The central competency is to be able to view and understand a broad range of biophysical methods, including those in computers, and to envisage how these methods can be integrated in structural studies of proteins.

See Absalon.

A bachelor degree either in Biochemistry, Chemistry or Nano-technology is required. Other applicants may be admitted on the basis of an evaluation of their individual qualifications. Basic knowledge of protein science, as obtained for example in dedicated protein science courses, is a requirement, as is a previous basic introduction to biophysical techniques.
Two weekly three-hour sessions for seven weeks.
Lectures, student presentations of research papers, group discussions and computer exercises.
  • Category
  • Hours
  • Lectures
  • 26
  • Preparation
  • 160
  • Theory exercises
  • 7
  • Seminar
  • 12
  • Exam
  • 1
  • Total
  • 206
Continuous feedback during the course of the semester
Feedback by final exam (In addition to the grade)
7,5 ECTS
Type of assessment
Oral examination, 20 minutes (20 minutes preparation time)
Exam registration requirements

To be allowed to the final exam, the student has to have participated in minimum 80% of the sessions, to present at least a single paper and have to hand in answers to all questions. The latter must be accepted by the lecturer.

Without aids
Marking scale
7-point grading scale
Censorship form
No external censorship
One internal examiner

The same as ordinary exam.

Students who have fulfilled the 80% presence rule but have not had their hand-ins accepted, have to hand in new answers no later than three weeks before the reexamination.

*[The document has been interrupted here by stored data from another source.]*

import Summits.QuantumFields.YangMills.Theorems.BalabanUVNodesN13DensityOfRecordIsAveragedGibbsMeasureAtRecord13SepCoPH
import Summits.QuantumFields.YangMills.Theorems.BalabanUVNodesN13NodeOfIteratedTransportUVAtRecord13SepCoPH
import Summits.QuantumFields.YangMills.Theorems.BalabanUVNodesN13Cor3AEKeepZeroOfEnginesRowAtRecord13

/-!
# BalabanUVNodes ∕ N13 — N13's ENGINE ROW IN THE `dV`-A.E. CURRENCY AND K1's (B) UP TO AN A.E. RE-CHOICE, PRICED BY ONE INEQUALITY BETWEEN MEASURES:
# `(avg_{k−1}∘⋯∘avg_0)_*(ρ₀·dU_0) ≤ e^{ep(g_k)|T₁^{(k)}|}·Haar_k` on the windowed runs (ultraviolet stability of the block-averaged Wilson–Gibbs MEASURE) + (L2ˢ)
# (Track A, DAG node N13 = [B16]; cluster K1 — K1⁸ `StabilityBRunRowsAtRecordR13SepCoPH` = stmt-QuantumFields-26907 (K1⁷ 20542 aside), helper; seat `pub-ymgap-dag-n13-w3` g4, sequel of
# `…N13DensityOfRecordIsAveragedGibbsMeasureAtRecord13SepCoPH` (F12) and p618747 (F11); consumes dag-n13-w2's p619268 ∕ p621421 and DEF-1's p620607 by name; 2026-08-28; count-neutral)

HONEST FRAMING.  Count-neutral BY-NAME JUNCTION; nothing of Bałaban's is asserted or refuted.  Director-ym №210 (INBOX l.32415, on plan g84 WORD-3 ∕ 3b): the Cor-3 half (levels ≥ 1) of
K1⁸'s (B) conjunct AS TYPED is decided by density VERSIONS; repair (δ) = a.e.-currency display + datum surgery; INTERIM (5): «Cor-3 suppliers at levels ≥ 1 land in VERSION-FREE currency
(a.e. ∕ measure ∕ integrated)»; dag-n13-w2's p619268 §3 typed the CONSUMER: Theorem 1 at the datum + the engines' N13 row `hUV` with «every `U`» replaced by «`dV`-a.e. `U`» ⟹ densities
`ρ′ =ᵐ ρ` carrying `B16.EndStatementBPrinted` AS TYPED.  THIS FILE supplies that a.e. row from the MEASURE currency of F12:
* §0 `towerMeasure_le_iff_ae_densOfRecord₁₃_le` — under the selector laws the measure row «`(π_k)_*(ρ₀·dU_0) ≤ ofReal B · Haar_k` on measurable sets» IS the `dV`-a.e. upper bound `ρ_k ≤ B`
  (F12 §3 + §1); `towerMeasure_le_of_iterTransport_le` — p618747's everywhere row `I_k ≤ B` on the VERSION implies it (F12 §2 + §1): the measure row is the weaker, version-free input.
  `integral_rhoZero_le_of_towerMeasure_le` — the INTEGRATED face: the row at level `k` on `S = univ` is the partition-function bound `∫ρ₀ dU_0 = e^{−E(P)}·Z(g₀) ≤ e^{ep(g_k)|T₁^{(k)}|}`.
* §1 ★★★ `aeRow₁₃SepCoPH_of_selLaws_towerMeasureUV_L2small` — p619268's `hrow`, LETTER FOR LETTER, ⟸ `Provisos₁₃SepCoPH` ∧ the tree's selector laws (i)(ii) ∧ ONE MEASURE INEQUALITY `hμUV`
  «`(π_k)_*(ρ₀·dU_0)(S) ≤ ofReal (e^{ep(g_k)|T₁^{(k)}|}) · Haar_k(S)` for every measurable `S`, on the `γ`-windowed runs, `k ≤ K`» ∧ (L2ˢ) ∧ `hε hε3 hε2`.  UPPER half a.e. by F12 §3 (`ρ_k·dV_k` IS
  that measure) + F12 §1's currency lemma; LOWER half everywhere by dag-n13-w1's `uvLower_of_smallLocus`.  Compared with p618747 §1 (`hIUV` everywhere on the VERSION `I_k`, plus `hmeas`, plus
  the boundedness bookkeeping): NO density version, NO everywhere bound, NO measurability row is read — the analytic input is an inequality between two measures on `SU(N)^{bonds}`.
* §2 ★★★ `exists_rho_ae_eq_endStatementBPrinted_datum_of_thm1_of_towerMeasureUV_L2small` — Theorem 1 at K1's literal datum + §1's inputs ⟹ `∃ ρ′, (∀ P k, ρ′ P k =ᵐ[dV] ρ_k) ∧
  B16.EndStatementBPrinted (fun P => {(datum).C P with ρ := ρ′ P})` (p619268 fed with §1); ★★★ `…_of_tRow_selLaws_towerMeasureUV_L2small` — the same with Theorem 1 from N11's T-row + the
  selector laws (p583899's `thm1Printed_datumOfRecord₁₃SepCoPH_of_laws_of_selLaws`).  = the B16-level half of plan g84 WORD-3b's (δⱽ) VERSION SLOT, priced VERSION-FREE; the datum ∕ rung
  transfer (`Tower.revise`, `Revision₁₃`, `datumⱽ`) is the definers' (DEF-1 ∕ def-T) and dag-n13-w1's, untouched here.
* §3 ★★★ `exists_revision₁₃_endStatementBPrinted_of_thm1_of_row0_of_towerMeasureUV_of_aeLowerSmall` — THE K1⁹ (B)-SLOT LETTER `∃ v : Revision₁₃ F N θ h, B16.EndStatementBPrinted
  (datumOfRecord₁₃SepCoPHV F N θ h v).C` (DEF-1's p620607 objects) ⟸ Theorem 1 + the level-0 row + laws (i)(ii) + `hμUV` at levels `k+1 ≤ K` + the `dV`-a.e. (Lˢ) half — dag-n13-w2's p621421 §4
  `exists_revision₁₃_endStatementBPrinted_of_thm1_of_row0_of_aeUpper_of_aeLowerSmall` with `hupper` DISCHARGED from the measure inequality by §0.
WHAT IS DISPLAYED AND WHERE IT SITS IN PRINT (LOCATED, by name): `hμUV` is (2.50)'s upper half for the UNRENORMALISED `k`-fold averaged Gibbs measure — Bałaban's ultraviolet stability proper
at the tree's selector laws ([B16] Thm 1 ∕ [IV] reach it for 𝐑-renormalised densities through the history-mixing 𝐑, (0.3) with nontrivial `Z′`, which law (ii) does not exercise —
p615170); (L2ˢ) = [III] Thm 2 ∕ (2.49) at the all-small history; N11's T-row and the selector laws as in p604459 ∕ p610463 ∕ p618747.  (U1) NOT proved; Cor. 3 NOT proved; N13 NOT discharged;
K0⁷ ∕ K1⁸ NOT closed; no stub closed; counts unmoved (typed 28∕28 · discharged 5∕27 · Track A 5∕28).  ONE finite four-torus programme at fixed `ε = L^{−K}`, Bałaban AS PRINTED; R4 closes the
conditional finite-𝕋⁴ rung `BalabanLadder.UV` only — the Yang–Mills mass gap (Clay) is NOT proved by any of this; nothing continuum ∕ ℝ⁴ ∕ OS.  No `sorry`, `def`, `instance`, `notation`.

Sources: [Balaban1988Convergent] p.245, (2.18) p.257, Thm 1 p.262, Thm 2 p.263, (2.49) + Cor. 3 (2.50) p.264, (3.1) p.264; [Balaban1989LargeFieldI] abstract, p.175, (0.2)–(0.4) p.176,
(i)–(ii) p.177; [Balaban1989LargeFieldII] Thm 1 + (0.1) pp.355–356, p.391; [Balaban1985Averaging] Prop. 2 (54) p.26.
-/

noncomputable section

If the requirement of 80% participation in the sessions is not fulfilled, the student must take the course again the next year.

Criteria for exam assesment

In order to achieve the grade 12 the student should be able to demonstrate a substantial amount of the knowledge, skills and competencies described under "Learning outcome".
The student should also have participated actively in the lectures, contributed actively in the student presentations, in both cases as outlined above.